FEBS Lett. 1998 Nov 20;439(3):302-6. doi: 10.1016/s0014-5793(98)01393-3.
Synthesis of deoxynucleotide-containing RNA-like single-stranded polynucleotides (dcRNAs) using the Y639F, S641A mutant of T7 RNA polymerase (T7 RNAP) was studied. A number of different T7 promoter-containing plasmids were tested as templates for dcRNA synthesis. The dcRNA synthesis efficiency strongly depended on the sequence of the first 8-10 nucleotides immediately downstream of the promoter and increased with the distance of the first incorporated dNMP from the transcription start. The incorporation of dGMP which is obligatory for most T7 promoters in positions +1-+2(3) was practically negligible. Using the constructed plasmid pTZR7G containing seven dG links in the non-coding chain immediately downstream of the promoter, the synthesis of all possible dcRNAs (except dG-containing) was achieved with high yields.
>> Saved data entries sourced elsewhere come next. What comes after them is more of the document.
import Mathlib
import HarnessLib

/-!
# `p`-th root smoothing, base case: `g` submersive
# (crux `IndSmooth.ValuativeSmoothing`, line `birth` r2, support `pthRootSmoothing_of_smooth_aeval`)

Support lemma for crux stmt-ResolutionOfSingularities-16087 (the base case of the open kernel
`stub_pthRootSmoothing`). Setting: `k ⊆ K` fields, `O` a valuation subring of `K`, `T` a
`k`-algebra with a `k`-map `φ : T → K` landing in `O`, `g ∈ T`, and `y ∈ O` with `y ^ p = φ g`.
Hypothesis: `T` is smooth over the polynomial ring `k[X]` through `X ↦ g` (i.e. `g` is
"submersive"). Conclusion: the `p`-th root `y` of `φ g` is realised inside a smooth `k`-algebra
`T'` through which `φ` factors: there are `ψ : T → T'`, `u ∈ T'`, `χ : T' → K` landing in `O`
with `χ ∘ ψ = φ`, `u ^ p = ψ g`, `χ u = y`.

Proof. Let `U := k[w]` (a polynomial ring in one variable, realised as `MvPolynomial Unit k` to
keep it a different type from `k[X]`), made a `k[X]`-algebra by `X ↦ w ^ p`, and let `T` be a
`k[X]`-algebra by `X ↦ g`. Put `T' := U ⊗[k[X]] T`. Smoothness: `T'` is smooth over `U` by base
change of the smooth `k[X] → T`, and `U` is smooth over `k`, so `T'` is smooth over `k`. Maps:
`ψ t := 1 ⊗ t`, `u := w ⊗ 1`, and `χ` is the `k[X]`-bilinear pairing of `w ↦ y` on `U` with `φ`
on `T` (both are `k[X]`-linear for the structure `X ↦ y ^ p` on `K`, the second because
`φ g = y ^ p`). Then `u ^ p = w ^ p ⊗ 1 = X • (1 ⊗ 1) = 1 ⊗ g = ψ g`, `χ (ψ t) = φ t`,
`χ u = y`, and `χ` lands in `O` because `χ (a ⊗ b) = a(y) · φ b` with `a(y) ∈ k[y] ⊆ O`.
-/

-- single-problem summit: the doubled namespace component is forced
set_option linter.dupNamespace false

namespace Summit.ResolutionOfSingularities.ResolutionOfSingularities.Theorems.ValuativeSmoothing

open scoped Polynomial TensorProduct

/-- **`p`-th root smoothing, submersive case.** If the `k`-algebra `T` is smooth over `k[X]`
through `X ↦ g`, `φ : T → K` is a `k`-map into a valuation subring `O` of `K`, and `y ∈ O`
satisfies `y ^ p = φ g`, then `φ` factors as `T → T' → K` through a smooth `k`-algebra `T'`
containing a `p`-th root `u` of (the image of) `g` that is sent to `y`, with `T' → K` still
landing in `O`. (Take `T' := k[w] ⊗[k[X]] T` with `X ↦ w ^ p`.) [folklore] -/
theorem pthRootSmoothing_of_smooth_aeval (p : ℕ) (k K : Type) [Field k] [Field K] [Algebra k K]
    (O : ValuationSubring K) (T : Type) [CommRing T] [Algebra k T] (g : T)
    (hTg : (Polynomial.aeval (R := k) g).toRingHom.Smooth)
    (φ : T →ₐ[k] K) (hφ : ∀ t : T, φ t ∈ O) (y : K) (hy : y ∈ O) (hyg : y ^ p = φ g) :
    ∃ (T' : Type) (_ : CommRing T') (_ : Algebra k T'), Algebra.Smooth k T' ∧
      ∃ (ψ : T →ₐ[k] T') (u : T') (χ : T' →ₐ[k] K),
        (∀ t : T', χ t ∈ O) ∧ (∀ t : T, χ (ψ t) = φ t) ∧ u ^ p = ψ g ∧ χ u = y := by
  -- `T` as a `k[X]`-algebra through `X ↦ g`; it is smooth over `k[X]` by hypothesis
  letI algXT : Algebra k[X] T := (Polynomial.aeval (R := k) g).toRingHom.toAlgebra
  haveI towT : IsScalarTower k k[X] T :=
    IsScalarTower.of_algebraMap_eq fun c => ((Polynomial.aeval (R := k) g).commutes c).symm
  haveI smT : Algebra.Smooth k[X] T := hTg
  -- `U := k[w]` as a `k[X]`-algebra through `X ↦ w ^ p`; it is smooth over `k`
  let U : Type := MvPolynomial Unit k
  let w : U := MvPolynomial.X ()
  letI algXU : Algebra k[X] U := (Polynomial.aeval (R := k) (w ^ p)).toRingHom.toAlgebra
  haveI towU : IsScalarTower k k[X] U :=
    IsScalarTower.of_algebraMap_eq fun c => ((Polynomial.aeval (R := k) (w ^ p)).commutes c).symm
  haveI smU : Algebra.Smooth k U := {}
  -- `K` as a `k[X]`-algebra through `X ↦ y ^ p`
  letI algXK : Algebra k[X] K := (Polynomial.aeval (R := k) (y ^ p)).toRingHom.toAlgebra
  haveI towK : IsScalarTower k k[X] K :=
    IsScalarTower.of_algebraMap_eq fun c => ((Polynomial.aeval (R := k) (y ^ p)).commutes c).symm
  -- the smooth `k`-algebra `T' := U ⊗[k[X]] T`
  haveI smT' : Algebra.Smooth k (U ⊗[k[X]] T) := Algebra.Smooth.comp k U (U ⊗[k[X]] T)
  -- the maps
  let ψ : T →ₐ[k] U ⊗[k[X]] T :=
    (Algebra.TensorProduct.includeRight : T →ₐ[k[X]] U ⊗[k[X]] T).restrictScalars k
  let f : U →ₐ[k[X]] K :=
    { toRingHom := (MvPolynomial.aeval fun _ : Unit => y).toRingHom
      commutes' := fun q => by
        change MvPolynomial.aeval (fun _ : Unit => y) (Polynomial.aeval (R := k) (w ^ p) q) =
          Polynomial.aeval (R := k) (y ^ p) q
        rw [← Polynomial.aeval_algHom_apply, map_pow, MvPolynomial.aeval_X] }
  have hf : ∀ a : U, f a = MvPolynomial.aeval (fun _ : Unit => y) a := fun a => rfl
  let g' : T →ₐ[k[X]] K :=
    { toRingHom := φ.toRingHom
      commutes' := fun q => by
        change φ (Polynomial.aeval (R := k) g q) = Polynomial.aeval (R := k) (y ^ p) q
        rw [← Polynomial.aeval_algHom_apply, ← hyg] }
  have hg' : ∀ b : T, g' b = φ b := fun b => rfl
  have hfg : ∀ (a : U) (b : T), Commute (f a) (g' b) := fun _ _ => Commute.all _ _
  let χ : U ⊗[k[X]] T →ₐ[k] K := (Algebra.TensorProduct.lift f g' hfg).restrictScalars k
  have hχ : ∀ (a : U) (b : T), χ (a ⊗ₜ[k[X]] b) = MvPolynomial.aeval (fun _ : Unit => y) a * φ b :=
    fun a b => by
    change Algebra.TensorProduct.lift f g' hfg (a ⊗ₜ[k[X]] b) = _
    rw [Algebra.TensorProduct.lift_tmul, hf, hg']
  -- values of polynomials at `y` lie in `O`
  have hfO : ∀ a : U, MvPolynomial.aeval (fun _ : Unit => y) a ∈ O := by
    intro a
    induction a using MvPolynomial.induction_on with
    | C c => rw [MvPolynomial.aeval_C, ← φ.commutes c]; exact hφ _
    | add a b ha hb => rw [map_add]; exact add_mem ha hb
    | mul_X a i ha => rw [map_mul, MvPolynomial.aeval_X]; exact mul_mem ha hy
  refine ⟨U ⊗[k[X]] T, inferInstance, inferInstance, smT', ψ, w ⊗ₜ[k[X]] 1, χ, ?_, ?_, ?_, ?_⟩
  · -- `χ` lands in `O`
    intro t
    induction t with
    | zero => rw [map_zero]; exact zero_mem O
    | tmul a b => rw [hχ]; exact mul_mem (hfO a) (hφ b)
    | add a b ha hb => rw [map_add]; exact add_mem ha hb
  · -- `χ ∘ ψ = φ`
    intro t
    change χ ((1 : U) ⊗ₜ[k[X]] t) = φ t
    rw [hχ, map_one, one_mul]
  · -- `u ^ p = ψ g`: `w ^ p ⊗ 1 = X • (1 ⊗ 1) = 1 ⊗ g`
    change (w ⊗ₜ[k[X]] (1 : T)) ^ p = (1 : U) ⊗ₜ[k[X]] g
    have hwp : w ^ p = algebraMap k[X] U Polynomial.X := (Polynomial.aeval_X (R := k) (w ^ p)).symm
    have hg : algebraMap k[X] T Polynomial.X = g := Polynomial.aeval_X (R := k) g
    rw [Algebra.TensorProduct.tmul_pow, one_pow, hwp, Algebra.algebraMap_eq_smul_one,
      TensorProduct.smul_tmul, ← Algebra.algebraMap_eq_smul_one, hg]
  · -- `χ u = y`
    rw [hχ, map_one, mul_one]
    exact MvPolynomial.aeval_X _ _

end Summit.ResolutionOfSingularities.ResolutionOfSingularities.Theorems.ValuativeSmoothing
研究了使用T7 RNA聚合酶(T7 RNAP)的Y639F、S641A突变体合成含脱氧核苷酸的RNA样单链多核苷酸(dcRNAs)。测试了许多不同的含T7启动子的质粒作为dcRNA合成的模板。dcRNA的合成效率强烈依赖于启动子下游紧邻的前8 - 10个核苷酸的序列,并随着第一个掺入的dNMP与转录起始位点的距离增加而提高。对于大多数T7启动子而言,在+1 - +2(3)位置掺入dGMP实际上可以忽略不计。使用构建的质粒pTZR7G,其在启动子下游的非编码链中含有七个dG连接,实现了所有可能的dcRNAs(除含dG的以外)的高产率合成。